■ **WORK ITEM**: For the listing below, output exactly the lines from the line with "open Summit.QuantumFields.YangMills.Theorems.FlatPlaqDeriv" up to and including the line with "contDiff_iff_contDiffAt.2 fun X", and no other lines.

----------

import Mathlib.Analysis.Calculus.ContDiff.Operations
import Summits.QuantumFields.YangMills.Theorems.UnitScaleTiltProp8FlatPlaqPairs
import Summits.QuantumFields.YangMills.Theorems.UnitScaleTiltProp8FlatPlaqIncidence
import Literature.MathematicalPhysics.QuantumFieldTheory.Balaban1983to89.T3ContinuumYM3Torus
import Summits.QuantumFields.YangMills.Theorems.BalabanUVNodesN09OneDefectAveraging
import HarnessLib

/-!
# Route `UnitScaleTilt`, crux K1 child «MinimiserStabilityRegPr» (stmt-QuantumFields-19200), leaf V2′ `stub_halvingStep` — pillar P3b
# ([Balaban1985Variational] PROP. 4 AT BACKGROUND 1), PART 4a: **THE NON-QUADRATIC ACTION `𝒱_η` ON THE SETUP TORUS — SMOOTHNESS, THE LINE
# DERIVATIVE AS A SUM OVER PLAQUETTES, THE PER-BOND PAIRING, AND THE TWO LATTICE PAIR BOUNDS `≤ 725η⁴r²`** (PART 4b = `…FlatProp4Background1`
# assembles the gradient `W₀ = (δ/δA′)V₀` and the estimate (98) from these)

Cell `ym3-torus` (HUMAN RULING D-0037, YM ladder rung R3), width seat `ym-ust-19200-w5` gen 0 (OWNER ym3-torus-plan g24, W-SEAT MAP pass #2 2026-08-28:
«w5 = `stub_halvingStep` sub-lemma P3b = [Balaban1985Variational] Prop. 4 (98) pp. 292–293 at background 1 = the displayed `hWq`∕`hWd` of F4
`FlatSmallSolution158.existsUnique_smallSolution158_T3` … target `Theorems/UnitScaleTiltProp8FlatProp4Background1.lean`»).  `--supports stmt-QuantumFields-19200
--as helper`; count-neutral.  YM₃ on T³ is a ladder rung (R3), not the Clay problem; nothing here is a claim about the crux, d = 4 or the mass gap.

THE PRINT ([Balaban1985Variational] = T. Bałaban, CMP **102** (1985) 277–309).  (5) p. 278: «A(U) = A^η(U) = Σ_{p⊂Ω₀} η^{d−4}[1 − Re tr U(∂p)], η = L^{−k}»;
(26)–(27) p. 282: «A(U₁U₀) = A(U₀) + ⟨A,J⟩ + ½⟨A,ΔA⟩ + V₀(A)», `⟨A,J⟩ = Σ_p η^{d−2} Im tr(…)` (so the pairing is `⟨X,Y⟩ = η^d Σ_b tr(X(b)Y(b))`); Prop. 4
pp. 292–293: «The functional derivative of V(A′) is an analytic function on this space, and satisfies the estimate |(δ/δA′)V(A′)| ≤ C₄ε₃²(Lʲη)^{−3} on Ω_j (97).
The constants a₃, C₄ depend on d and L only. … |(δ/δA′)V(A′)|₍₋₃₎ ≤ C₄(max{|A′|₍₋₁₎, |∇A′|₍₋₂₎})² (98)»; the cubic term needs (93)–(96) («we can use the
factor η to replace this derivative by a simple difference operation … can be estimated by O(1)|∇A′||A′|»); Sect. F p. 302 uses all of this at background 1.

THE OBJECTS (tree normalisation; `η` a real parameter, at the carrier `η = L^{−(K−n)}`).  For a `𝔤ᶜ = M₂(ℂ)`-valued bond field `A` on `PBond P j` and a
plaquette `p` with edges `b₁ = ⟨x,μ⟩, b₂ = ⟨x+e_μ,ν⟩, b₃ = ⟨x+e_ν,μ⟩, b₄ = ⟨x,ν⟩` (`GaugeField.plaqHol`'s convention) put `Y₁ = iηA(b₁)`, `Y₂ = iηA(b₂)`,
`Y₃ = −iηA(b₃)`, `Y₄ = −iηA(b₄)` and `𝔣_p(A) = 1 − ½tr(e^{Y₁}e^{Y₂}e^{Y₃}e^{Y₄}) + ½tr(ΣYᵢ) + ¼tr((ΣYᵢ)²)` (the plaquette term of `wilsonAction4` of
`e^{iηA}` on `SU(2)`, holomorphically continued, MINUS its linear and quadratic Taylor parts; the linear parts sum to zero over the torus,
`FlatPlaqIncidence.sum_plaq_curl_eq_zero`).  `𝒱_η(A) := Σ_p 𝔣_p(A)` is print's `η^{4−d}·V₀`.  The gradient in print's pairing is
`W(A)(b) = η^{−d}·∂𝒱^{print}/∂A(b) = η^{−4}·(trace-dual of ∂𝒱_η/∂A(b))`; THIS is the `W` below.
WHAT IS PROVED HERE (sorry-free; no definition; axioms standard):
* §1 `unshift_ne_self` (with the tree's `N09OneDefectAveraging.shift_ne_self`: the tori have ≥ 2 sites per direction), `edges_pairwise_ne`;
* §2 **`contDiff_V`**, `differentiable_V` — `𝒱_η(A) := Σ_p 𝔣_p(A)` is `C²` in `A` (exp is analytic);
* §3 `V_line`, **`fderiv_V_eq_sum`** — `D𝒱_η(A)[δ] = Σ_p d/dt 𝔣(slots_p(A) + t·slots_p(δ))|₀` (chain rule + sum rule);
* §4 `deriv_line_single_eq_zero` (support), **`sum_deriv_line_single_eq_pairs`** — for `δ = 1_b·E` the sum over plaquettes is the sum over transverse
  directions `ν` of the (±) PAIRS of `FlatPlaqIncidence.sum_plaq_slots_eq_pairs`;
* §5 `pair_arith`, **`norm_pair13_le`**, **`norm_pair42_le`** — each pair contributes `≤ 725η⁴r²` on the (115)-ball (`‖A(b)‖ ≤ r`, `η⁻¹‖A(⟨s+e_ν,μ⟩) − A(⟨s,μ⟩)‖
  ≤ r`, `0 < r ≤ ½`, `0 < η ≤ 1`, `‖E‖ ≤ 1`): PART 3b's pair lemmas with `m = ηr`, `Δ = δ = η²r`, `ρ = r`, `‖H‖ = η‖E‖ ≤ η`.
HONEST SCOPE.  (i) This is the PURE-ACTION part `V₀` of Prop. 4 at background 1 ((90)–(96)); the chart-dressing terms (84)–(89) (the operators `H`, `D(A′)`,
`δD/δA′`, `(QGQ*)⁻¹` of Sect. C — pillar P2's letters) are an abstract composition on top and are NOT here; (ii) the normalisation is print's (any other
member-uniform choice rescales `C₄` by an absolute constant); (iii) constants crude; (iv) NOT a claim about the stub, the crux or the mass gap.

References: T. Bałaban, CMP **102** (1985) 277–309 [Balaban1985Variational] (5) p.278, (26)–(27) p.282, Prop. 4 (90)–(98) pp.291–293, Sect. F p.302.
-/

set_option autoImplicit false

noncomputable section

open scoped BigOperators Matrix.Norms.L2Operator
open NormedSpace Finset

namespace Summit.QuantumFields.YangMills.Theorems.FlatProp4Bg1

open Literature.MathematicalPhysics.QuantumFieldTheory.Balaban1983to89
open Summit.QuantumFields.YangMills.Theorems.FlatPlaqCubic
open Summit.QuantumFields.YangMills.Theorems.FlatPlaqDeriv
open Summit.QuantumFields.YangMills.Theorems.FlatPlaqIncidence
open Summit.QuantumFields.YangMills.BalabanUVNodes.N09OneDefectAveraging (shift_ne_self)

variable {P : Params} {j : ℕ}

/-! ## §1 Torus facts: a shifted site is a different site (tree: `shift_ne_self`); the four edges of a plaquette are pairwise distinct -/

/-- `x − e_ν ≠ x` on the torus. [folklore] -/
theorem unshift_ne_self (x : Site P j) (ν : Fin P.d) : x.unshift ν ≠ x := by
  intro h
  have := shift_ne_self (x.unshift ν) ν
  rw [Site.shift_unshift] at this
  exact this h.symm

/-! ## §2 Smoothness of `𝒱_η` -/

section Smooth

variable (η : ℝ)

/-- The exponential of `M₂(ℂ)` is `C²` (it is analytic). [folklore] -/
theorem contDiff_exp_two : ContDiff ℂ 2 (fun X : Matrix (Fin 2) (Fin 2) ℂ => exp X) :=
  contDiff_iff_contDiffAt.2 fun X => (NormedSpace.exp_analytic (𝕂 := ℂ) X).contDiffAt

/-- **`𝒱_η` IS `C²`** (a finite sum of traces of products of exponentials of linear images of `A`, and polynomials).
[cite: Balaban1985Variational, p.282 («an entire function of A»)] -/
theorem contDiff_V : ContDiff ℂ 2 (fun A : PBond P j → Matrix (Fin 2) (Fin 2) ℂ => (∑ p : Plaq P j, (1 - (2 : ℂ)⁻¹ * Matrix.trace (exp ((Complex.I * (η : ℂ)) • A ⟨p.src, p.μ⟩) * exp ((Complex.I * (η : ℂ)) • A ⟨p.src.shift p.μ, p.ν⟩) * exp (-((Complex.I * (η : ℂ)) • A ⟨p.src.shift p.ν, p.μ⟩)) * exp (-((Complex.I * (η : ℂ)) • A ⟨p.src, p.ν⟩))) + (2 : ℂ)⁻¹ * Matrix.trace (((Complex.I * (η : ℂ)) • A ⟨p.src, p.μ⟩) + ((Complex.I * (η : ℂ)) • A ⟨p.src.shift p.μ, p.ν⟩) + (-((Complex.I * (η : ℂ)) • A ⟨p.src.shift p.ν, p.μ⟩)) + (-((Complex.I * (η : ℂ)) • A ⟨p.src, p.ν⟩))) + (4 : ℂ)⁻¹ * Matrix.trace ((((Complex.I * (η : ℂ)) • A ⟨p.src, p.μ⟩) + ((Complex.I * (η : ℂ)) • A ⟨p.src.shift p.μ, p.ν⟩) + (-((Complex.I * (η : ℂ)) • A ⟨p.src.shift p.ν, p.μ⟩)) + (-((Complex.I * (η : ℂ)) • A ⟨p.src, p.ν⟩))) ^ 2)))) := by
  have hT : ContDiff ℂ 2 (fun X : Matrix (Fin 2) (Fin 2) ℂ => Matrix.trace X) :=
    (LinearMap.toContinuousLinearMap (Matrix.traceLinearMap (Fin 2) ℂ ℂ)).contDiff
  have hev : ∀ b : PBond P j, ContDiff ℂ 2 (fun A : PBond P j → Matrix (Fin 2) (Fin 2) ℂ => A b) := fun b => contDiff_apply ℂ (Matrix (Fin 2) (Fin 2) ℂ) b
  have hE := contDiff_exp_two
  refine ContDiff.sum fun p _ => ?_
  have h1 : ContDiff ℂ 2 (fun A : PBond P j → Matrix (Fin 2) (Fin 2) ℂ => ((Complex.I * (η : ℂ)) • A ⟨p.src, p.μ⟩)) := (hev _).const_smul _
  have h2 : ContDiff ℂ 2 (fun A : PBond P j → Matrix (Fin 2) (Fin 2) ℂ => ((Complex.I * (η : ℂ)) • A ⟨p.src.shift p.μ, p.ν⟩)) := (hev _).const_smul _
  have h3 : ContDiff ℂ 2 (fun A : PBond P j → Matrix (Fin 2) (Fin 2) ℂ => (-((Complex.I * (η : ℂ)) • A ⟨p.src.shift p.ν, p.μ⟩))) := ((hev _).const_smul _).neg
  have h4 : ContDiff ℂ 2 (fun A : PBond P j → Matrix (Fin 2) (Fin 2) ℂ => (-((Complex.I * (η : ℂ)) • A ⟨p.src, p.ν⟩))) := ((hev _).const_smul _).neg
  have hS := ((h1.add h2).add h3).add h4
  have hprod := (((hE.comp h1).mul (hE.comp h2)).mul (hE.comp h3)).mul (hE.comp h4)
  have h := ((contDiff_const (c := (1 : ℂ))).sub ((hT.comp hprod).const_smul ((2 : ℂ)⁻¹))).add ((hT.comp hS).const_smul ((2 : ℂ)⁻¹))
    |>.add ((hT.comp (hS.pow 2)).const_smul ((4 : ℂ)⁻¹))
  simpa only [Function.comp_def, smul_eq_mul] using h

/-- `𝒱_η` is differentiable. [cite: Balaban1985Variational, p.282] -/
theorem differentiable_V : Differentiable ℂ (fun A : PBond P j → Matrix (Fin 2) (Fin 2) ℂ => (∑ p : Plaq P j, (1 - (2 : ℂ)⁻¹ * Matrix.trace (exp ((Complex.I * (η : ℂ)) • A ⟨p.src, p.μ⟩) * exp ((Complex.I * (η : ℂ)) • A ⟨p.src.shift p.μ, p.ν⟩) * exp (-((Complex.I * (η : ℂ)) • A ⟨p.src.shift p.ν, p.μ⟩)) * exp (-((Complex.I * (η : ℂ)) • A ⟨p.src, p.ν⟩))) + (2 : ℂ)⁻¹ * Matrix.trace (((Complex.I * (η : ℂ)) • A ⟨p.src, p.μ⟩) + ((Complex.I * (η : ℂ)) • A ⟨p.src.shift p.μ, p.ν⟩) + (-((Complex.I * (η : ℂ)) • A ⟨p.src.shift p.ν, p.μ⟩)) + (-((Complex.I * (η : ℂ)) • A ⟨p.src, p.ν⟩))) + (4 : ℂ)⁻¹ * Matrix.trace ((((Complex.I * (η : ℂ)) • A ⟨p.src, p.μ⟩) + ((Complex.I * (η : ℂ)) • A ⟨p.src.shift p.μ, p.ν⟩) + (-((Complex.I * (η : ℂ)) • A ⟨p.src.shift p.ν, p.μ⟩)) + (-((Complex.I * (η : ℂ)) • A ⟨p.src, p.ν⟩))) ^ 2)))) :=
  (contDiff_V η).differentiable (by norm_num)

----------

■ **OUTPUT OF THE TASK**:
open Summit.QuantumFields.YangMills.Theorems.FlatPlaqDeriv
open Summit.QuantumFields.YangMills.Theorems.FlatPlaqIncidence
open Summit.QuantumFields.YangMills.BalabanUVNodes.N09OneDefectAveraging (shift_ne_self)

variable {P : Params} {j : ℕ}

/-! ## §1 Torus facts: a shifted site is a different site (tree: `shift_ne_self`); the four edges of a plaquette are pairwise distinct -/

/-- `x − e_ν ≠ x` on the torus. [folklore] -/
theorem unshift_ne_self (x : Site P j) (ν : Fin P.d) : x.unshift ν ≠ x := by
  intro h
  have := shift_ne_self (x.unshift ν) ν
  rw [Site.shift_unshift] at this
  exact this h.symm

/-! ## §2 Smoothness of `𝒱_η` -/

section Smooth

variable (η : ℝ)

/-- The exponential of `M₂(ℂ)` is `C²` (it is analytic). [folklore] -/
theorem contDiff_exp_two : ContDiff ℂ 2 (fun X : Matrix (Fin 2) (Fin 2) ℂ => exp X) :=
  contDiff_iff_contDiffAt.2 fun X => (NormedSpace.exp_analytic (𝕂 := ℂ) X).contDiffAt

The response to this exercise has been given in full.